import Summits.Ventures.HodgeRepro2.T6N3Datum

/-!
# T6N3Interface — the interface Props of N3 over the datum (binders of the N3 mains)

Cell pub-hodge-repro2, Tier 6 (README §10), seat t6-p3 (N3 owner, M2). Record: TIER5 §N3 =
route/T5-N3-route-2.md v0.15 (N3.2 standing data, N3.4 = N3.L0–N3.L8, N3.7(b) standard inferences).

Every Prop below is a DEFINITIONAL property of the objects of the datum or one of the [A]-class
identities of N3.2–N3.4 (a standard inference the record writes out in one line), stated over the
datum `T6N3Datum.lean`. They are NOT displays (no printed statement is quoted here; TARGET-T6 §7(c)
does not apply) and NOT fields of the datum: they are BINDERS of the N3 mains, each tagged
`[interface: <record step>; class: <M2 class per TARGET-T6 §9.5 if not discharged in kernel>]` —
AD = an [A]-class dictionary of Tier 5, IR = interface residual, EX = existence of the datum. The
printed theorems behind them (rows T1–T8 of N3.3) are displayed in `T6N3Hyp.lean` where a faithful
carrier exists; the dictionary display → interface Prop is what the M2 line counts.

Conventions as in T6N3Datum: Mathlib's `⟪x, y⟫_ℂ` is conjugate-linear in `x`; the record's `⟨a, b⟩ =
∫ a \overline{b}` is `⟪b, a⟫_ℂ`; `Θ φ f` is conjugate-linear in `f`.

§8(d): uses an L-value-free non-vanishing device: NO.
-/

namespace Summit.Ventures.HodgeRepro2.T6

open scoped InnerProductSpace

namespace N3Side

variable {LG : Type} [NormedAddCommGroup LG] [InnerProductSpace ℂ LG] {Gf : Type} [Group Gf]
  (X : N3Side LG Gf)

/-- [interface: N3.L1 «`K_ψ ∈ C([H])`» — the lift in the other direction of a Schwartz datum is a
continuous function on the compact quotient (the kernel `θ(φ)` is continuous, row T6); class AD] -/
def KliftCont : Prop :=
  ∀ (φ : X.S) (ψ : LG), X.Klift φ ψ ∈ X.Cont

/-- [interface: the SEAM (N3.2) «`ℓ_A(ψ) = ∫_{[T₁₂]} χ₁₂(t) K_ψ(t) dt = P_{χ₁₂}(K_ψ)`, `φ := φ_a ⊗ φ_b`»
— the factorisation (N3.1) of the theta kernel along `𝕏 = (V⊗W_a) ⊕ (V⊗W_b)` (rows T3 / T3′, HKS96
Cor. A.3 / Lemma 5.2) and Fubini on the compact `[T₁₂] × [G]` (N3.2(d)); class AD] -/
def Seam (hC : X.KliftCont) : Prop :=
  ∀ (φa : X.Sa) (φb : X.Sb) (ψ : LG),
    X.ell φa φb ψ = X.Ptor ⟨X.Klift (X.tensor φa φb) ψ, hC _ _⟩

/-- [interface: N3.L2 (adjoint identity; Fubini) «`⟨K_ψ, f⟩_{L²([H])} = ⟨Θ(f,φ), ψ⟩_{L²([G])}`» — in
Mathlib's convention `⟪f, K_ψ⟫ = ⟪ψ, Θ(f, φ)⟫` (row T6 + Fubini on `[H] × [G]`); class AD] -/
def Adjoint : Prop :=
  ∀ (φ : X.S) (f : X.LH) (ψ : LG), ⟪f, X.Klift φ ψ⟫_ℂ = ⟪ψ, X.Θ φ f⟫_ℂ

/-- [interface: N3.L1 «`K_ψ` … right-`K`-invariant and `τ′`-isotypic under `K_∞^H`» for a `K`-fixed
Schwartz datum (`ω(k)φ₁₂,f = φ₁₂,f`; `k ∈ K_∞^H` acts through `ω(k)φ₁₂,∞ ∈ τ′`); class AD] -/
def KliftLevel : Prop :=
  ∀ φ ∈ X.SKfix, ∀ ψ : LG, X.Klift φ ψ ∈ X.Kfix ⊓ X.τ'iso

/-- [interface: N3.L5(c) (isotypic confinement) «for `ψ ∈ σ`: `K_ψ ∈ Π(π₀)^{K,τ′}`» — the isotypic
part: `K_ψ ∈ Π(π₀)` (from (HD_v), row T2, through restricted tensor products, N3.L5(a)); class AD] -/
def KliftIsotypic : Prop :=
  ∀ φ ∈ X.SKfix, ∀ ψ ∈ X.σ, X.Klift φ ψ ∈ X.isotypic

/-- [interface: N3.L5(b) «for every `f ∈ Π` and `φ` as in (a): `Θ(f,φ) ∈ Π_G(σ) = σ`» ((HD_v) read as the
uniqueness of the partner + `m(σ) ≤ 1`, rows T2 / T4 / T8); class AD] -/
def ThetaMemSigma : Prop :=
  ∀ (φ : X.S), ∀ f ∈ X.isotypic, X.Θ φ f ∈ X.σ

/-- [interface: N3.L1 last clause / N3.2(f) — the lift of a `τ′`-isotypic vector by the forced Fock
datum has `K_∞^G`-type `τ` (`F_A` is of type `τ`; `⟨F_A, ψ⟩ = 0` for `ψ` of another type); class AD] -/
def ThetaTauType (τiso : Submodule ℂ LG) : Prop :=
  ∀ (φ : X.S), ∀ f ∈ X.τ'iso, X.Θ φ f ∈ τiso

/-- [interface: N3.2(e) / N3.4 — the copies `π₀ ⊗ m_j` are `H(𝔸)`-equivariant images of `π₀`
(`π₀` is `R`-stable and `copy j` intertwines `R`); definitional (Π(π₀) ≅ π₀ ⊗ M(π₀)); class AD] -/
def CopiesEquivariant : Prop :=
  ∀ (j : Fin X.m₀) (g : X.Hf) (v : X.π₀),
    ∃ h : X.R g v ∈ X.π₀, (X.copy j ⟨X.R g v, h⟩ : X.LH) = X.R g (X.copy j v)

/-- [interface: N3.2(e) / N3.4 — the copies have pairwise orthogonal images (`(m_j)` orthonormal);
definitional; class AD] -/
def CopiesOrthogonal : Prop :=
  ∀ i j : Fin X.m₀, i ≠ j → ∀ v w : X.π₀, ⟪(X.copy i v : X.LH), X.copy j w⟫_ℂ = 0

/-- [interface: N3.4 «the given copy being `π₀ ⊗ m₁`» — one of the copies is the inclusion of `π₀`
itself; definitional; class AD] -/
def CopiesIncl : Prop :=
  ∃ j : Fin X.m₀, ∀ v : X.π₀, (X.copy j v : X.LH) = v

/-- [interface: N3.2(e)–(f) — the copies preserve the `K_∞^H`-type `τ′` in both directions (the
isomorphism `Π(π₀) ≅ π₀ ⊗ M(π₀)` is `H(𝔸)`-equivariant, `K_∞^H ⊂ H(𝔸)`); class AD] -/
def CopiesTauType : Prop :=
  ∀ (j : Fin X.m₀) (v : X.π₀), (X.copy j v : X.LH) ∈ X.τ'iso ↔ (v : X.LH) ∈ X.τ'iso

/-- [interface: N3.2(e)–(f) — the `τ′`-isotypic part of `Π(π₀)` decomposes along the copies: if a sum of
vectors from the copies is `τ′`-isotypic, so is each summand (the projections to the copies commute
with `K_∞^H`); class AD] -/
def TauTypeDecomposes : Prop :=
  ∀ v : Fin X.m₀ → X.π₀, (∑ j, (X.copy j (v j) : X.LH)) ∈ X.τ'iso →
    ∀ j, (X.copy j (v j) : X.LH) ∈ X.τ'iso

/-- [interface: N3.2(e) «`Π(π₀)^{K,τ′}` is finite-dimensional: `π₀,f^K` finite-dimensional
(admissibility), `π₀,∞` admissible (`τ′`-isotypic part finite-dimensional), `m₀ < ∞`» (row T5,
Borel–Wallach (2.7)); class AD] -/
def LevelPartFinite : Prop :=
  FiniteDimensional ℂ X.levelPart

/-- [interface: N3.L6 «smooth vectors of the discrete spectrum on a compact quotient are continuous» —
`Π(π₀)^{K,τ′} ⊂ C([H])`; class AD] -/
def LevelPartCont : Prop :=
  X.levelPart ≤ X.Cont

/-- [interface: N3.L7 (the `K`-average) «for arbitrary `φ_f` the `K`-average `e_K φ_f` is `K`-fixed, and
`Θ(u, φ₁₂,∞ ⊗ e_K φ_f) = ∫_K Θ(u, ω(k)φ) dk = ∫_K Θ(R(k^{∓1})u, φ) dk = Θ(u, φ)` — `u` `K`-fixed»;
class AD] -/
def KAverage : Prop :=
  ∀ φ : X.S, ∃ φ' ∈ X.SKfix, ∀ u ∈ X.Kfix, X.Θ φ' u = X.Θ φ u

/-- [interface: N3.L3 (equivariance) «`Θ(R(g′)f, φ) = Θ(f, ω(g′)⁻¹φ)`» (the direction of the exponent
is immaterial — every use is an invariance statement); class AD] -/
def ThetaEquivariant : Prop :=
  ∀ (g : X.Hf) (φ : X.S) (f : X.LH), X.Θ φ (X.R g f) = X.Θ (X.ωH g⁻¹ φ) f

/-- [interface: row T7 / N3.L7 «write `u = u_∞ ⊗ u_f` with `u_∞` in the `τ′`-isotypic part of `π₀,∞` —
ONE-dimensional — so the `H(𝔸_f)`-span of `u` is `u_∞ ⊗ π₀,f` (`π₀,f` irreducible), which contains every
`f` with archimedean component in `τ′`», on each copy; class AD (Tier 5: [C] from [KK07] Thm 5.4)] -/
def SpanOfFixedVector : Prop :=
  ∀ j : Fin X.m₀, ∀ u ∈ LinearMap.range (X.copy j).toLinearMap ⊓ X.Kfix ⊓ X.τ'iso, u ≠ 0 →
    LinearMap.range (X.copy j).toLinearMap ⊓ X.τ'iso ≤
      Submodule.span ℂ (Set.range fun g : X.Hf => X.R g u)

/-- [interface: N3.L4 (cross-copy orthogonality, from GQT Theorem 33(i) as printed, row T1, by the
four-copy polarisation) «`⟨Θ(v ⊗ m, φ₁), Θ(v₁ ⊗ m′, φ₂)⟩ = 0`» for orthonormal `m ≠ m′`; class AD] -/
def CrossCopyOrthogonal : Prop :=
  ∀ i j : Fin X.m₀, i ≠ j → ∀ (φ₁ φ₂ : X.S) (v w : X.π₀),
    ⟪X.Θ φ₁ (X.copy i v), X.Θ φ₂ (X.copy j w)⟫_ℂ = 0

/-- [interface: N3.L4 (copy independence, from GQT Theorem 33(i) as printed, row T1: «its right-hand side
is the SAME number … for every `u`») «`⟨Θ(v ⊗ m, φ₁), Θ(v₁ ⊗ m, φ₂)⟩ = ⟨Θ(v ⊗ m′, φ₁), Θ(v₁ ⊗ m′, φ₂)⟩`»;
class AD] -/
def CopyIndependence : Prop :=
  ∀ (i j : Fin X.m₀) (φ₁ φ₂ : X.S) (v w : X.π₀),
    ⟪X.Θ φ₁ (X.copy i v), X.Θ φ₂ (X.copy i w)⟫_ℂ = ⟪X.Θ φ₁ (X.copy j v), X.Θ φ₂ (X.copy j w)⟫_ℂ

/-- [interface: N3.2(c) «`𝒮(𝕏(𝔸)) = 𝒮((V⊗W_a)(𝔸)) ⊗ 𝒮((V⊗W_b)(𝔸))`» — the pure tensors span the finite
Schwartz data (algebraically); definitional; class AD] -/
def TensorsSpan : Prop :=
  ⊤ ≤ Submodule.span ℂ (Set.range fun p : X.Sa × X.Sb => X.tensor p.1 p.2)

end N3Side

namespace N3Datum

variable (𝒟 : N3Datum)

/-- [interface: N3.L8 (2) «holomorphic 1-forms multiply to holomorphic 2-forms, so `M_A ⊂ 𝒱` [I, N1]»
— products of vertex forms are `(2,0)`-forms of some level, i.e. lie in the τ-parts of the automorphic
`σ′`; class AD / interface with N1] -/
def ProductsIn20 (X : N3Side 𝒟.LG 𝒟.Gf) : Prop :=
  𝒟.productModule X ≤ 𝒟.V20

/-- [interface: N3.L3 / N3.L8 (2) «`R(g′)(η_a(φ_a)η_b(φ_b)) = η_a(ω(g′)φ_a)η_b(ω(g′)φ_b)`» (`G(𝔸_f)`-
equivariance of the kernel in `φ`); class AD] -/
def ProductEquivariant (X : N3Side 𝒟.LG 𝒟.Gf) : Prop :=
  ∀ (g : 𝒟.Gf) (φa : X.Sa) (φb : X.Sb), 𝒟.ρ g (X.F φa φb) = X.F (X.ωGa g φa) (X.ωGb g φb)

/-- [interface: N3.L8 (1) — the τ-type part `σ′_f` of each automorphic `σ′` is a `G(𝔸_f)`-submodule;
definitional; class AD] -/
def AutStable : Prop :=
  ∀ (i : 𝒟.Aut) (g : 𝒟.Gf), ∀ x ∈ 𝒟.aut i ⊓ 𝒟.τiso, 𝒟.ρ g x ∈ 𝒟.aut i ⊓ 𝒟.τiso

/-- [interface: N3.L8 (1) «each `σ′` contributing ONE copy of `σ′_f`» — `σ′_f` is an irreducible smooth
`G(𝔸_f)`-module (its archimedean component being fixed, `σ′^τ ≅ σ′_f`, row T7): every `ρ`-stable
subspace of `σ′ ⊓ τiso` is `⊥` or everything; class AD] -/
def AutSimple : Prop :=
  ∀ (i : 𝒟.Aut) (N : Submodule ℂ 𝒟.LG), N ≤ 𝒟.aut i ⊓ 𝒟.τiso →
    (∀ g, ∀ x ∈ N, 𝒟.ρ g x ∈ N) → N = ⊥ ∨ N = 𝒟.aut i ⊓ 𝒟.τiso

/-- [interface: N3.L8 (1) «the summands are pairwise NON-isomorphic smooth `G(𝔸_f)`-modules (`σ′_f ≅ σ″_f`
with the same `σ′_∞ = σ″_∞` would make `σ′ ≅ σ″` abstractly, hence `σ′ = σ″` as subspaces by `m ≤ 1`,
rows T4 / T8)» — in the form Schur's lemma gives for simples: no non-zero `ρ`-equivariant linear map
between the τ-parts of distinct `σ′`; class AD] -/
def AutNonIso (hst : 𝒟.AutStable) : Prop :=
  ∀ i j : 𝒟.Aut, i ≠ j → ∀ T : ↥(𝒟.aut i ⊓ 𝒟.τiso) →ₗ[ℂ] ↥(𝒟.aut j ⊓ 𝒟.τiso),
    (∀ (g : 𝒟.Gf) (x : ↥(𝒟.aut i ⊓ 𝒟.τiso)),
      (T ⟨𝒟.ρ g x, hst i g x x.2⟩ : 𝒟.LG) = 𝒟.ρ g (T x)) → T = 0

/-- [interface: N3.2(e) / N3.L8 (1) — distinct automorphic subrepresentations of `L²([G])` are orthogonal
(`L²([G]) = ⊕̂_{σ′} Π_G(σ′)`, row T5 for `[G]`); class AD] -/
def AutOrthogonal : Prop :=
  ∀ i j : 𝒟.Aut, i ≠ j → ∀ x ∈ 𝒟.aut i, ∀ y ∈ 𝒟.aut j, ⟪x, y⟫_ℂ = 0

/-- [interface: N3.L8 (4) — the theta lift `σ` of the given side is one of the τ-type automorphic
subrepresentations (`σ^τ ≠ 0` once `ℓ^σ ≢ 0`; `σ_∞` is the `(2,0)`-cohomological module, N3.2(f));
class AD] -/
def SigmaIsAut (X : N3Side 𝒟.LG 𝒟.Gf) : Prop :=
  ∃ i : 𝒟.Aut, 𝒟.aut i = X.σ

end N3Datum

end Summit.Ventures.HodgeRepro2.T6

###

__EXERCISE DESCRIPTION__
Reproduce exactly the lines above from the line with "here; TARGET-T6 §7(c)" to the line with "step>; class: <M2", including both, and add nothing.

__YOUR SOLUTION__
datum `T6N3Datum.lean`. They are NOT displays (no printed statement is quoted here; TARGET-T6 §7(c)
does not apply) and NOT fields of the datum: they are BINDERS of the N3 mains, each tagged
`[interface: <record step>; class: <M2 class per TARGET-T6 §9.5 if not discharged in kernel>]` —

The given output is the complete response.